SOUNDTRACK: CAUTIOUS CLAY-“Sidewinder” Tiny Desk Family Hour (March 12, 2019).
These next few shows were recorded at NPR’s SXSW Showcase.
The SXSW Music Festival is pleased to announce the first-ever Tiny Desk Family Hour showcase, an evening of music by artists who have played NPR Music’s Tiny Desk Concert, at Central Presbyterian Church on Tuesday, March 12 from 8-11pm.
Cautious Clay is the “far-reaching and breezily soulful project of singer and multi-instrumentalist Josh Karpeh.” I love his stage name, but I wasn’t that crazy about his music–it was a little too soft and flat for my liking.
And yet I really enjoyed this song.
The song is remarkably simple–a rubbery bassline (that never changes throughout the song) and simple slightly jazzy drum beat. Karpeh sings in his gentle voice and strums occasional delicate chords. The chords, while gentle, bring in some nice sharp high notes to the otherwise bass-filled song.

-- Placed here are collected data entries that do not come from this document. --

/-- **Slice box.** Let `f : S → X` be a smooth embedding of an `n`-manifold into an
`(n+1)`-manifold and `z₀ ∈ S`. There are a chart `φ` of the maximal `C^∞` atlas of `X` at `f z₀`,
a splitting `T : ℝⁿ⁺¹ ≃L ℝⁿ × ℝ` with `T (φ (f z₀))` on the slice `{s = 0}`, and a radius `r > 0`
such that the ball of radius `r` around `T (φ (f z₀))` lies in `T (φ.target)` and, for `x` in the
box `{x ∈ φ.source | T (φ x) ∈ ball}`, `x ∈ range f ↔ (T (φ x)).2 = 0`. (The charts are Mathlib's
immersion data at `z₀`, in which `f` reads `u ↦ (u, 0)`; the radius is small enough that, `f`
being a topological embedding, no other sheet of `range f` enters the box.)
[cite: LeeSmoothManifolds2013, Thm. 5.8 and Prop. 5.2] -/
theorem exists_slice_box (hf : Manifold.IsSmoothEmbedding (𝓡 n) (𝓡 (n + 1)) ∞ f) (z₀ : S) :
    ∃ (φ : OpenPartialHomeomorph X (EuclideanSpace ℝ (Fin (n + 1))))
      (T : (EuclideanSpace ℝ (Fin (n + 1))) ≃L[ℝ] (EuclideanSpace ℝ (Fin n)) × ℝ) (r : ℝ),
      0 < r ∧ φ ∈ IsManifold.maximalAtlas (𝓡 (n + 1)) ∞ X ∧ f z₀ ∈ φ.source ∧
      (T (φ (f z₀))).2 = 0 ∧
      (∀ q ∈ Metric.ball (T (φ (f z₀))) r, T.symm q ∈ φ.target) ∧
      ∀ x ∈ φ.source, T (φ x) ∈ Metric.ball (T (φ (f z₀))) r →
        (x ∈ range f ↔ (T (φ x)).2 = 0) := by
  have hi : Manifold.IsImmersionAt (𝓡 n) (𝓡 (n + 1)) ∞ f z₀ := hf.isImmersion.isImmersionAt z₀
  -- the complement in the immersion data is a line; straighten `ℝⁿ⁺¹ ≃ ℝⁿ × ℝ`
  haveI : FiniteDimensional ℝ hi.complement := by
    haveI : Module.Finite ℝ ((EuclideanSpace ℝ (Fin n)) × hi.complement) :=
      Module.Finite.equiv hi.equiv.toLinearEquiv.symm
    exact Module.Finite.of_injective (LinearMap.inr ℝ (EuclideanSpace ℝ (Fin n)) hi.complement)
      LinearMap.inr_injective
  have hrank : Module.finrank ℝ hi.complement = Module.finrank ℝ ℝ := by
    have h := hi.equiv.toLinearEquiv.finrank_eq
    rw [Module.finrank_prod, finrank_euclideanSpace_fin, finrank_euclideanSpace_fin] at h
    rw [Module.finrank_self]
    omega
  obtain ⟨T, hT⟩ : ∃ T : (EuclideanSpace ℝ (Fin (n + 1))) ≃L[ℝ] (EuclideanSpace ℝ (Fin n)) × ℝ,
      ∀ a : EuclideanSpace ℝ (Fin n), T (hi.equiv (a, 0)) = (a, 0) := by
    refine ⟨hi.equiv.symm.trans ((ContinuousLinearEquiv.refl ℝ (EuclideanSpace ℝ (Fin n))).prodCongr
      (ContinuousLinearEquiv.ofFinrankEq hrank)), fun a => ?_⟩
    simp
  -- in the charts `φ = hi.domChart`, `ψ = hi.codChart`, `f` reads `z ↦ T.symm (φ z, 0)`
  have hTf : ∀ z ∈ hi.domChart.source, T (hi.codChart (f z)) = (hi.domChart z, 0) := by
    intro z hz
    have hmem : (hi.domChart.extend (𝓡 n)) z ∈ (hi.domChart.extend (𝓡 n)).target :=
      (hi.domChart.extend (𝓡 n)).map_source
        (by rw [OpenPartialHomeomorph.extend_source]; exact hz)
    have hw := hi.writtenInCharts hmem
    simp only [Function.comp_apply] at hw
    rw [OpenPartialHomeomorph.extend_left_inv _ hz] at hw
    have h1 : (hi.codChart.extend (𝓡 (n + 1))) (f z) = hi.codChart (f z) := by
      rw [OpenPartialHomeomorph.extend_coe, Function.comp_apply, modelWithCornersSelf_coe, id]
    have h2 : (hi.domChart.extend (𝓡 n)) z = hi.domChart z := by
      rw [OpenPartialHomeomorph.extend_coe, Function.comp_apply, modelWithCornersSelf_coe, id]
    rw [h1, h2] at hw
    rw [hw, hT]
  -- an open set of `X` cutting out the source of the domain chart (`f` is an embedding)
  obtain ⟨Wo, hWo, hWo_pre⟩ := hf.isEmbedding.isInducing.isOpen_iff.mp hi.domChart.open_source
  have hz₀φ : z₀ ∈ hi.domChart.source := hi.mem_domChart_source
  have hpψ : f z₀ ∈ hi.codChart.source := hi.mem_codChart_source
  -- the admissible region in straightened coordinates, and a ball inside it
  set G : Set ((EuclideanSpace ℝ (Fin n)) × ℝ) :=
    T.symm ⁻¹' (hi.codChart.target ∩ hi.codChart.symm ⁻¹' Wo) ∩ Prod.fst ⁻¹' hi.domChart.target
    with hG
  have hGo : IsOpen G :=
    ((hi.codChart.isOpen_inter_preimage_symm hWo).preimage T.symm.continuous).inter
      (hi.domChart.open_target.preimage continuous_fst)
  have hc : T (hi.codChart (f z₀)) = (hi.domChart z₀, 0) := hTf z₀ hz₀φ
  have hG₀ : T (hi.codChart (f z₀)) ∈ G := by
    rw [hc]
    refine ⟨?_, hi.domChart.map_source hz₀φ⟩
    show T.symm (hi.domChart z₀, 0) ∈ hi.codChart.target ∩ hi.codChart.symm ⁻¹' Wo
    rw [← hc, ContinuousLinearEquiv.symm_apply_apply]
    refine ⟨hi.codChart.map_source hpψ, ?_⟩
    rw [mem_preimage, hi.codChart.left_inv hpψ, ← mem_preimage, hWo_pre]
    exact hz₀φ
  obtain ⟨r, hr, hball⟩ := Metric.isOpen_iff.mp hGo _ hG₀
  refine ⟨hi.codChart, T, r, hr, hi.codChart_mem_maximalAtlas, hpψ, by rw [hc],
    fun q hq => (hball hq).1.1, fun x hx hxB => ⟨?_, fun h0 => ?_⟩⟩
  · rintro ⟨z, rfl⟩
    have h1 := (hball hxB).1.2
    simp only [mem_preimage, ContinuousLinearEquiv.symm_apply_apply] at h1
    rw [hi.codChart.left_inv hx] at h1
    have hzφ : z ∈ hi.domChart.source := by rwa [← hWo_pre]
    rw [hTf z hzφ]
  · have ha : (T (hi.codChart x)).1 ∈ hi.domChart.target := (hball hxB).2
    have hzs : hi.domChart.symm (T (hi.codChart x)).1 ∈ hi.domChart.source :=
      hi.domChart.map_target ha
    refine ⟨hi.domChart.symm (T (hi.codChart x)).1, ?_⟩
    have hfz : f (hi.domChart.symm (T (hi.codChart x)).1) ∈ hi.codChart.source :=
      hi.source_subset_preimage_source hzs
    have hTz :
        T (hi.codChart (f (hi.domChart.symm (T (hi.codChart x)).1))) = T (hi.codChart x) := by
      rw [hTf _ hzs, hi.domChart.right_inv ha]
      exact Prod.ext rfl h0.symm
    exact hi.codChart.injOn hfz hx (T.injective hTz)

end SliceBox

section Chart

variable {m : ℕ} {M : Type*} [TopologicalSpace M] [ChartedSpace (EuclideanSpace ℝ (Fin m)) M]
  {V : Type*} [NormedAddCommGroup V] [InnerProductSpace ℝ V]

But the real joy comes when, after a couple of verses, Karpeh puts down his guitar and picks up his…flute. He plays a wonderful flute solo and it totally makes the song shine.
[READ: March 17, 2019] Toast on Toast
I have never seen the BBC show Toast of London, but I love Matt Berry and assumed this would be a very funny read. I see that this also came as an audio book and I assume it would 10 times funnier if it was read by Berry instead of by me.

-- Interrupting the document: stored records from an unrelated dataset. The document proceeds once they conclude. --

/-! ### The linear mild flow -/

/-- **The linear mild flow: solution operators, operator-norm continuity in time and Lipschitz
dependence on the coefficients** (Henry 1981, §7.1 with Thm 3.3.3, Thm 3.4.1 and Lemma 7.1.1; Pazy 1983,
§5.6).  Let `E` be a real Banach space, `T(t)` strongly continuous contractions, norm continuous on
`(0, ∞)`, `K(t)` strongly and norm continuous on `(0, ∞)` with `‖K(t)‖ ≤ C t^{-α}` (`C ≥ 0`,
`0 ≤ α < 1`), `τ > 0`, `β ≥ 0`.  There are constants `C_W`, `L` such that for every coefficient family
`B`, norm continuous on `[0, τ]` with `‖B(s)‖ ≤ β`, there are `W(t) ∈ L(E)` with:
`W(t) h = T(t) h − ∫₀ᵗ K(t − s) B(s) W(s) h ds` on `[0, τ]`; `t ↦ W(t) h` continuous on `[0, τ]`; every
continuous solution of the equation equals `W(·) h`; `‖W(t)‖ ≤ C_W` on `[0, τ]`; `t ↦ W(t)` continuous on
`(0, τ]` in operator norm; and for every second family `B'` (`‖B'‖ ≤ β`, `‖B − B'‖ ≤ η` on `[0, τ]`)
and every family `W'` of solution operators for `B'` with `t ↦ W'(t) h` continuous,
`‖W(t) − W'(t)‖ ≤ L η` on `[0, τ]`.  Proof: exponential weight `e^{-γt}` and the small case
`exists_linearMildFlow_of_small` (see the module docstring). [cite: Henry1981, Lemma 7.1.1 and Thm 3.4.1] -/
theorem exists_linearMildFlow [CompleteSpace E] (T K : ℝ → E →L[ℝ] E)
    (hTnorm : ∀ t, 0 ≤ t → ‖T t‖ ≤ 1) (hTc : ∀ y : E, Continuous fun t : ℝ => T t y)
    (hTn : ContinuousOn T (Ioi 0)) {α C : ℝ} (hα₀ : 0 ≤ α) (hα : α < 1) (hC : 0 ≤ C)
    (hK : ∀ t, 0 < t → ‖K t‖ ≤ C * t ^ (-α))
    (hKc : ∀ y : E, ContinuousOn (fun t : ℝ => K t y) (Ioi 0)) (hKn : ContinuousOn K (Ioi 0))
    {τ β : ℝ} (hτ : 0 < τ) (hβ : 0 ≤ β) :
    ∃ C_W L : ℝ, ∀ (B : ℝ → E →L[ℝ] E), ContinuousOn B (Icc 0 τ) → (∀ s ∈ Icc 0 τ, ‖B s‖ ≤ β) →
      ∃ W : ℝ → E →L[ℝ] E,
        (∀ (h : E) (t : Icc (0 : ℝ) τ), W t h = T t h -
          ∫ s in (0 : ℝ)..(t : ℝ), K ((t : ℝ) - s) (B s (W s h))) ∧
        (∀ h : E, ContinuousOn (fun t : ℝ => W t h) (Icc 0 τ)) ∧
        (∀ (h : E) (z : C(Icc (0 : ℝ) τ, E)), (∀ t : Icc (0 : ℝ) τ, z t = T t h -
          ∫ s in (0 : ℝ)..(t : ℝ), K ((t : ℝ) - s) (B s (z (Set.projIcc 0 τ hτ.le s)))) →
          ∀ t : Icc (0 : ℝ) τ, z t = W t h) ∧
        (∀ t ∈ Icc 0 τ, ‖W t‖ ≤ C_W) ∧ ContinuousOn W (Ioc 0 τ) ∧
        ∀ (B' : ℝ → E →L[ℝ] E) (W' : ℝ → E →L[ℝ] E) (η : ℝ), ContinuousOn B' (Icc 0 τ) →
          (∀ s ∈ Icc 0 τ, ‖B' s‖ ≤ β) → (∀ s ∈ Icc 0 τ, ‖B s - B' s‖ ≤ η) →
          (∀ (h : E) (t : Icc (0 : ℝ) τ), W' t h = T t h -
            ∫ s in (0 : ℝ)..(t : ℝ), K ((t : ℝ) - s) (B' s (W' s h))) →
          (∀ h : E, ContinuousOn (fun t : ℝ => W' t h) (Icc 0 τ)) →
          ∀ t ∈ Icc 0 τ, ‖W t - W' t‖ ≤ L * η := by
  -- ### the exponents `p`, `α' = α + p` and the weight rate `γ`
  have hα1 : 0 < 1 - α := by linarith
  set p : ℝ := (1 - α) / 2 with hp
  have hp0 : 0 < p := by positivity
  have hp1 : p ≤ 1 := by rw [hp]; linarith
  have hα'0 : 0 ≤ α + p := by positivity
  have hα'1 : α + p < 1 := by rw [hp]; linarith
  obtain ⟨x, hx0, -, hx⟩ := exists_pos_le_mul_rpow_le (β := p)
    (M := C * τ ^ (1 - (α + p)) / (1 - (α + p)) * β) (ε := 1 / 2) (b := 1) hp0 one_half_pos one_pos
  set γ : ℝ := x⁻¹ with hγ
  have hγ0 : 0 < γ := inv_pos.2 hx0
  have hγp : γ ^ (-p) = x ^ p := by
    rw [hγ, Real.rpow_neg (inv_pos.2 hx0).le, Real.inv_rpow hx0.le, inv_inv]
  have hC'0 : 0 ≤ C * γ ^ (-p) := mul_nonneg hC (Real.rpow_nonneg hγ0.le _)
  have hsmall : C * γ ^ (-p) * τ ^ (1 - (α + p)) / (1 - (α + p)) * β ≤ 1 / 2 := by
    calc C * γ ^ (-p) * τ ^ (1 - (α + p)) / (1 - (α + p)) * β
        = C * τ ^ (1 - (α + p)) / (1 - (α + p)) * β * x ^ p := by rw [hγp]; ring
      _ ≤ 1 / 2 := hx
  -- ### the weighted families `T_γ`, `K_γ`
  set Tγ : ℝ → E →L[ℝ] E := fun t => Real.exp (-(γ * t)) • T t with hTγ
  set Kγ : ℝ → E →L[ℝ] E := fun t => Real.exp (-(γ * t)) • K t with hKγ
  have hTγap : ∀ (t : ℝ) (h : E), Tγ t h = Real.exp (-(γ * t)) • T t h := fun t h => rfl
  have hexpc : Continuous fun t : ℝ => Real.exp (-(γ * t)) :=
    Real.continuous_exp.comp (continuous_const.mul continuous_id).neg
  have hexpc' : Continuous fun t : ℝ => Real.exp (γ * t) :=
    Real.continuous_exp.comp (continuous_const.mul continuous_id)
  have hTγnorm : ∀ t, 0 ≤ t → ‖Tγ t‖ ≤ 1 := fun t ht => by
    rw [hTγ, norm_smul, Real.norm_eq_abs, abs_of_pos (Real.exp_pos _)]
    calc Real.exp (-(γ * t)) * ‖T t‖ ≤ 1 * 1 :=
          mul_le_mul (Real.exp_le_one_iff.2 (neg_nonpos.2 (mul_nonneg hγ0.le ht))) (hTnorm t ht)
            (norm_nonneg _) zero_le_one
      _ = 1 := one_mul _
  have hTγc : ∀ y : E, Continuous fun t : ℝ => Tγ t y := fun y => by
    simp only [hTγap]
    exact hexpc.smul (hTc y)
  have hTγn : ContinuousOn Tγ (Ioi 0) := hexpc.continuousOn.smul hTn
  have hKγb : ∀ t, 0 < t → ‖Kγ t‖ ≤ C * γ ^ (-p) * t ^ (-(α + p)) := fun t ht =>
    norm_exp_smul_le hC hK hγ0 hp0.le hp1 ht
  have hKγc : ∀ y : E, ContinuousOn (fun t : ℝ => Kγ t y) (Ioi 0) := fun y => by
    simp only [hKγ, smul_apply]
    exact hexpc.continuousOn.smul (hKc y)
  have hKγn : ContinuousOn Kγ (Ioi 0) := hexpc.continuousOn.smul hKn
  -- two identities of the weight
  have hee : ∀ t : ℝ, Real.exp (γ * t) * Real.exp (-(γ * t)) = 1 := fun t => by
    rw [← Real.exp_add, add_neg_cancel, Real.exp_zero]
  have heτ : ∀ t ∈ Icc (0 : ℝ) τ, Real.exp (γ * t) ≤ Real.exp (γ * τ) := fun t ht =>
    Real.exp_le_exp.2 (mul_le_mul_of_nonneg_left ht.2 hγ0.le)
  -- ### the constants and the flow
  refine ⟨Real.exp (γ * τ) * 2,
    Real.exp (γ * τ) * (4 * (C * γ ^ (-p) * τ ^ (1 - (α + p)) / (1 - (α + p)))),
    fun B hBc hBβ => ?_⟩
  obtain ⟨Wγ, h1, h2, h3, h4, h5, h6⟩ := exists_linearMildFlow_of_small Tγ Kγ hTγnorm hTγc hTγn
    hα'0 hα'1 hC'0 hKγb hKγc hKγn hτ hβ hsmall B hBc hBβ
  set W : ℝ → E →L[ℝ] E := fun t => Real.exp (γ * t) • Wγ t with hW
  have hWop : ∀ t : ℝ, W t = Real.exp (γ * t) • Wγ t := fun t => rfl
  have hWap : ∀ (t : ℝ) (h : E), W t h = Real.exp (γ * t) • Wγ t h := fun t h => rfl
  have hWγ : ∀ (t : ℝ) (h : E), Wγ t h = Real.exp (-(γ * t)) • W t h := fun t h => by
    rw [hWap, smul_smul, ← Real.exp_add, neg_add_cancel, Real.exp_zero, one_smul]
  refine ⟨W, fun h t => ?_, fun h => ?_, fun h z hz t => ?_, fun t ht => ?_, ?_, ?_⟩
  · -- the mild equation
    have e : (∫ s in (0 : ℝ)..(t : ℝ), Kγ ((t : ℝ) - s) (B s (Wγ s h))) =
        Real.exp (-(γ * t)) • ∫ s in (0 : ℝ)..(t : ℝ), K ((t : ℝ) - s) (B s (W s h)) := by
      rw [← integral_duhamel_exp_weight K B (fun s => W s h) γ t]
      refine intervalIntegral.integral_congr fun s _ => ?_
      simp only [hKγ, hWγ]
    rw [hWap (t : ℝ) h, h1 h t, e, smul_sub, smul_smul, hee, one_smul, hTγap, smul_smul, hee,
      one_smul]
  · -- continuity of `t ↦ W t h`
    simp only [hWap]
    exact hexpc'.continuousOn.smul (h2 h)
  · -- uniqueness: the weighted competitor solves the weighted equation
    set zγ : C(Icc (0 : ℝ) τ, E) := ⟨fun r : Icc (0 : ℝ) τ => Real.exp (-(γ * r)) • z r,
      (hexpc.comp continuous_subtype_val).smul z.continuous⟩ with hzγ
    have hzγap : ∀ r : Icc (0 : ℝ) τ, zγ r = Real.exp (-(γ * r)) • z r := fun r => rfl
    have hcoe : ∀ {r : ℝ}, r ≤ τ → ∀ s ∈ Icc 0 r,
        ((Set.projIcc 0 τ hτ.le s : Icc (0 : ℝ) τ) : ℝ) = s := fun hr s hs => by
      rw [Set.projIcc_of_mem hτ.le ⟨hs.1, hs.2.trans hr⟩]
    have hzγeq : ∀ r : Icc (0 : ℝ) τ, zγ r = Tγ r h -
        ∫ s in (0 : ℝ)..(r : ℝ), Kγ ((r : ℝ) - s) (B s (zγ (Set.projIcc 0 τ hτ.le s))) := by
      intro r
      have e : (∫ s in (0 : ℝ)..(r : ℝ), Kγ ((r : ℝ) - s) (B s (zγ (Set.projIcc 0 τ hτ.le s)))) =
          Real.exp (-(γ * r)) •
            ∫ s in (0 : ℝ)..(r : ℝ), K ((r : ℝ) - s) (B s (z (Set.projIcc 0 τ hτ.le s))) := by
        rw [← integral_duhamel_exp_weight K B (fun s => z (Set.projIcc 0 τ hτ.le s)) γ r]
        refine intervalIntegral.integral_congr fun s hs => ?_
        rw [uIcc_of_le r.2.1] at hs
        simp only [hKγ, hzγap]
        rw [hcoe r.2.2 s hs]
      rw [e, hzγap, hz r, smul_sub, hTγap]
    have key := h3 h zγ hzγeq t
    rw [hzγap, hWγ] at key
    exact smul_right_injective E (Real.exp_pos _).ne' key
  · -- the bound `‖W t‖ ≤ e^{γτ} 2`
    rw [hWop t, norm_smul, Real.norm_eq_abs, abs_of_pos (Real.exp_pos _)]
    exact mul_le_mul (heτ t ht) (h4 t ht) (norm_nonneg _) (Real.exp_pos _).le
  · -- norm continuity on `(0, τ]`
    exact hexpc'.continuousOn.smul h5
  · -- Lipschitz dependence on the coefficients
    intro B' W' η hB'c hB'β hη hW' hW'c t ht
    set W'γ : ℝ → E →L[ℝ] E := fun r => Real.exp (-(γ * r)) • W' r with hW'γ
    have hW'γop : ∀ r : ℝ, W'γ r = Real.exp (-(γ * r)) • W' r := fun r => rfl
    have hW'γap : ∀ (r : ℝ) (h : E), W'γ r h = Real.exp (-(γ * r)) • W' r h := fun r h => rfl
    have hW'eq : ∀ (h : E) (r : Icc (0 : ℝ) τ), W'γ r h = Tγ r h -
        ∫ s in (0 : ℝ)..(r : ℝ), Kγ ((r : ℝ) - s) (B' s (W'γ s h)) := by
      intro h r
      have e : (∫ s in (0 : ℝ)..(r : ℝ), Kγ ((r : ℝ) - s) (B' s (W'γ s h))) =
          Real.exp (-(γ * r)) • ∫ s in (0 : ℝ)..(r : ℝ), K ((r : ℝ) - s) (B' s (W' s h)) := by
        rw [← integral_duhamel_exp_weight K B' (fun s => W' s h) γ r]
        refine intervalIntegral.integral_congr fun s _ => ?_
        simp only [hKγ, hW'γap]
      rw [e, hW'γap, hW' h r, smul_sub, hTγap]
    have hW'c' : ∀ h : E, ContinuousOn (fun r : ℝ => W'γ r h) (Icc 0 τ) := fun h => by
      simp only [hW'γap]
      exact hexpc.continuousOn.smul (hW'c h)
    have key := h6 B' W'γ η hB'c hB'β hη hW'eq hW'c' t ht
    have hdec : W t - W' t = Real.exp (γ * t) • (Wγ t - W'γ t) := by
      rw [smul_sub, hW'γop t, smul_smul, hee t, one_smul, hWop t]
    calc ‖W t - W' t‖ = Real.exp (γ * t) * ‖Wγ t - W'γ t‖ := by
          rw [hdec, norm_smul, Real.norm_eq_abs, abs_of_pos (Real.exp_pos _)]
      _ ≤ Real.exp (γ * τ) * (4 * (C * γ ^ (-p) * τ ^ (1 - (α + p)) / (1 - (α + p))) * η) :=
          mul_le_mul (heτ t ht) key (norm_nonneg _) (Real.exp_pos _).le
      _ = Real.exp (γ * τ) * (4 * (C * γ ^ (-p) * τ ^ (1 - (α + p)) / (1 - (α + p)))) * η := by
          ring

So this book is an autobiography and “helpful guide to acting” from Steven Toast. Since I haven’t seen the show I genuinely don’t know if Steven Toast is any good at acting or not. I can tell from the book that he is a pompous ass (which is 3/4 of the humor), but I don’t know if he is justified by behaving that way.
I’m also unfamiliar with BBC practices and with British stage actors in general. So, while I assume that most of the names are made up (the more outrageous ones, surely), there may be a few who are real which might make the jokes even funnier.
Best of all, the book is fairly short, so while there are plenty of laughs, it doesn’t overstay its welcome.
The book opens with his warnings against the BBC, especially a fellow by the name of Mews Frumpty who offered Toast several positions at the BBC only to slash them at the last minute with the rather amusing phrase (which I can imagine Barry saying): “sling your hook and fuck off home.”
Then it jumps into his life. “I was once a fertilised egg travelling at full speed down a metal-like fallopian tube….” His childhood is one of challenge and heartbreak, and the perversity of a man named Frank Forfolk (author of Forfolk’s Sake). He also spends a frankly inordinate amount of time writing about flogging. I don’t know if this is part of the show. But it’s pops up several times in the book (with varying degrees of humor). We also learn that at school he was given the nickname “Arseface.”
He decided to be an actor when the school guidance counselor asked him what he wanted to be and it was alphabetically the first thing he thought of. He realizes right away that he is too good for RADA, The Royal Academy of Dramatic Acting (footnote: EDITOR’S NOTE: Actually the Royal Academy of Dramatic Arts). I enjoyed that there were lots of footnotes and that some of them were the editor’s corrections and others were just kind of weird or funny. Like William Shakespeare* (*seventeenth-century playwright). There’s also a lengthy footnote discouraging the use of footnotes.
He talks about securing his–terrible and crazy–agent Jane Plough. And his rise through the dramatic circles. There’s color broadsides of many of the plays he was in: London Sex, Nuts, The Dolls Eye, Jesus in Love. And there’s talk of some of the actresses he has bedded. Including a lengthy story of a woman he bedded whose husband has no idea about what they did.
He gives tips throughout–on auditioning, on jealousy and on getting your name on the top of a bill (if your name begins with A-E fight for alphabetized listings, otherwise considering changing your name like Ziggy Zagreb who changed it to Aaaaaaalan Aaaaaaaaadams).
I especially enjoyed the section on radio acting. “As both Benedict Cumberbatch and Eddie Redmayne have pointed out, the problem with radio acting is that the listener at home can’t see you.” He offers this tip for live radio productions: “when your name is read out by the announcer at the end of the performance, make sure you cheer extra loudly or give a loud ‘whoop’ of approval. It may not look good in the studio, but he audience at home won’t know it’s you.”
He talks about giving Julian Assange acting lessons (he was hopeless). Indeed, he uses a 1-10 system whenever he teaches anyone and has never given a pupil anything over a 2.
The end of the book laments the dumbing down of television. He also suggests that the best way to help the arts would be to cut the NHS entirely and give all the money the arts. Far fewer people die at the theater than at the hospital.
The end of the book includes reviews of some of his performances. The ones where he was attacked are ones which he brutally rebuts. Which is quite funny.
I read this all pretty quickly, but I would certainly enjoy hearing Berry read it for maximum punch.